Claude Code creates files and edits through standard filesystem operations, so all changes are visible in git diff. If a change is wrong, revert it with git checkout -- <file> for a single file or git stash for all changes. Claude Code does not make irreversible changes unless you explicitly allow destructive commands in settings.json.

Practical Details

When working with Claude Code on this topic, keep these implementation details in mind:

Project Configuration. Your CLAUDE.md should include specific references to how your project handles this area. Include file paths, naming conventions, and any project-specific patterns that differ from defaults. Claude Code reads this file at session start and uses it to guide all operations.

Integration with Existing Tools. Claude Code works alongside your existing development tools rather than replacing them. It respects .gitignore for file visibility, uses your project’s installed dependencies, and follows the build/test scripts defined in package.json (or equivalent). Ensure your toolchain is working correctly before involving Claude Code.

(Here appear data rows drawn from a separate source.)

/-!
# The quotient volume of a SPLIT regular orbit Hilbert–Schmidt ball in `U(Φ₂)(ℂ) ≅ U(1,1)` grows like `√R`
# (head (ii) of DEAL #11 «(VOL-split-measure)», line LH3∕LH2 (VOL) kit; Beuzart-Plessis 2020 §1.2, §1.8)

Topic `NumberTheory/Rogawski1990`; namespace `Literature.NumberTheory.Rogawski1990`.  THEOREMS ONLY (no `def`, no instance, no notation, no axiom, no named fact,
no `sorry`).  Cell `pub/hodgecm-mathlib`, crux H413 (`stmt-HodgeConjecture-24833`), F0∕P3c line LH3 kit, DEAL #11 of LH3-plan (g0) (2026-09-02T03:24:33Z ∕ 03:28:17Z:
«HEAD (ii): an UPPER-BOUND unfolding `quotientMeasure A (tA) _ ν {x̄ ∣ P x̄ ≤ R} ≤ C_γ · √R` for split regular `γ`, `A` = the split torus, any Haar `ν`, on the (T1)-lift
carrier; consume (T2e) by name or as a hypothesis»; seat LH2-p04 (g2)).

THE MATHEMATICS.  `G = U(Φ₂)(ℂ) ≤ GL₂(ℂ)` (`Φ₂ = antidiag(1,1)`, ★ `unitaryGroupOfForm (starRingEnd ℂ) Φ₂`), `γ ∈ G` SPLIT REGULAR: `γ = diag(z₀a, z₀b)`, `|z₀| = 1`, `a ≠ b`
real (every `diag(λ₁, λ₂) ∈ G` with `λ₁ ≠ λ₂` is of this form, `λ̄₁λ₂ = 1`), `T = G_γ` its centraliser (the split torus `{diag(λ, λ̄⁻¹)}`, §1: off-diagonal entries of
`t ∈ T` vanish), `μ = quotientMeasure T ρ _ ν` the tree's invariant quotient measure (★ `IsQuotientOf` ∕ (W_H) token) for Haar measures `ν` on `G` (right and inversion
invariant — `G` is unimodular) and `ρ` on `T`.  CLAIM (`quotientMeasure_hsOrbitBall_le_sqrt_of_split`):
  `μ {x̄ ∣ Σ_ij |(x̄.out · γ · x̄.out⁻¹)_ij|² ≤ R} ≤ C · √R`   for all `R`, with `C = (κ_T⁻¹ c⁻¹ μ_{S¹}(S¹)) · 8π∕|a−b|`,
GIVEN the (T2e) identification `(lift)_*(μ_{S¹} ⊗ iwasawaMeasure) = c • ν` (`c ≠ 0`; ★ `archPlaneLiftUnitary`, the `S¹ × SL₂(ℝ) ↠ G` model of (T1); this is the
uniqueness-of-Haar step inside ★ `haar_unitaryGroupOfForm_antidiag_two_hsBall_le`, taken here as the hypothesis `hν`).  PROOF = the `K·N` reading:
* §1 = ★ `ArchSplitTorusShell` (part 1, imported): `t ∈ T ⇒ t` diagonal, `χ(t) = |t₁₁|²` multiplicative, `(t g)₁ⱼ = t₁₁ g₁ⱼ`; by LEFT INVARIANCE of `ρ` alone the mass
  `κ_T(s) = ρ{t ∣ χ(t) ∈ [s, 2s]}` is independent of `s > 0` (`measure_chi_Icc_eq`); `κ_T = κ_T(1) ∈ (0, ∞)` (`measure_chi_Icc_ne_zero`, `measure_chi_Icc_lt_top`).
* §2 the weight `ψ = κ_T⁻¹ · 1_{SLAB}`, `SLAB = {g ∣ ½ ≤ |g₁₀|² + |g₁₁|² ≤ 1}` (= `{1 ≤ y(r) ≤ 2}` under the lift, `y` = ★ `yOf`): its RIGHT `T`-fibres are
  `κ_T⁻¹ ρ{t ∣ χ(t)·s_g ∈ [½, 1]} = κ_T⁻¹ κ_T(1∕(2s_g)) = 1` (`lintegral_slabWeight_mul_eq_one`).
* §3 ★ `quotientMeasure_le_lintegral_inv_of_one_le` (p848769 §1): `μ(E_R) ≤ ∫_G 1_{E_R}(g⁻¹T) ψ(g) dν = κ_T⁻¹ · ν{g ∣ Σ|(g⁻¹γg)_ij|² ≤ R, g ∈ SLAB}`; under the lift
  `g = z·D r D⁻¹` one has `Σ|(g⁻¹γg)_ij|² = Σ (r⁻¹ diag(a,b) r)_ij²` and `g ∈ SLAB ⟺ 1 ≤ y(r) ≤ 2` (`hs_conj_lift_eq`, `slab_lift_iff`), so by `hν` and ★
  `haarSL2pm_hsConjCone_slab_le` (p848769 §3: cone ∩ slab has `haarSL2pm`-volume `≤ 8π√R∕|a−b|`) the right side is `≤ κ_T⁻¹ c⁻¹ μ(S¹) · 8π√R∕|a−b|`.
ED. 2 (docstring-only): sub-locators re-pinned per lit4-(205)∕(210) L3-BP1∕L3-B2 (Beuzart-Plessis §1.8 p. 39, §1.2 (1.2.2)∕(1.2.4) p. 21; Borel §2.9); no statement or proof byte changed.
HONEST LABEL: HC_CM is proved only modulo the 7 printed citations (2 remaining: hLiu418 = stmt-HodgeConjecture-24832, h413 = stmt-HodgeConjecture-24833) until rung 0
closes; this file closes no organ — it is the split-class half of (VOL) ⟹ (CONV), the A3-hardening of the LETTERS O1∕O3 (`stub_N9`) and O1″∕O3″ (`stub_N8`); the
instance hypotheses `[LocallyCompactSpace G] [SecondCountableTopology G]` are ★ `locallyCompactSpace_unitaryGroupOfForm_complex` ∕ `secondCountableTopology_…` at the
call site, `[ν.IsInvInvariant]` is ★ `isInvInvariant_of_isMulRightInvariant`.

## References
* [BeuzartPlessis2020Asterisque] R. Beuzart-Plessis, *A local trace formula for the Gan–Gross–Prasad conjecture for unitary groups: the archimedean case*,
  Astérisque 418 (2020), §1.8 p. 39 (absolute convergence of Schwartz orbital integrals at regular semisimple elements); §1.2 (1.2.2), (1.2.4) p. 21 (orbit-norm equivalence, Harish-Chandra's estimate).
* [Folland1995] G. B. Folland, *A Course in Abstract Harmonic Analysis* (1995), §2.6 Thm. 2.49 (Weil's formula on `G ⧸ H`).
* [Borel1997] A. Borel, *Automorphic Forms on SL₂(ℝ)* (1997), §2.9 (Haar measures), §4.1 (1)–(3) (`SU(1,1)` model, Iwasawa Haar measure).
-/

set_option autoImplicit false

Performance Considerations. For large codebases (10,000+ files), Claude Code’s file scanning can be slow if not properly scoped. Use .claudeignore to exclude generated directories (dist, build, .next, coverage) and dependency directories (node_modules, vendor). This typically reduces scan time by 80-90%.

Version Control Integration. All changes Claude Code makes are regular filesystem operations visible to git. Use git diff after each significant change to review what was modified. For experimental changes, create a branch first with git checkout -b experiment/topic so you can easily discard or keep the results.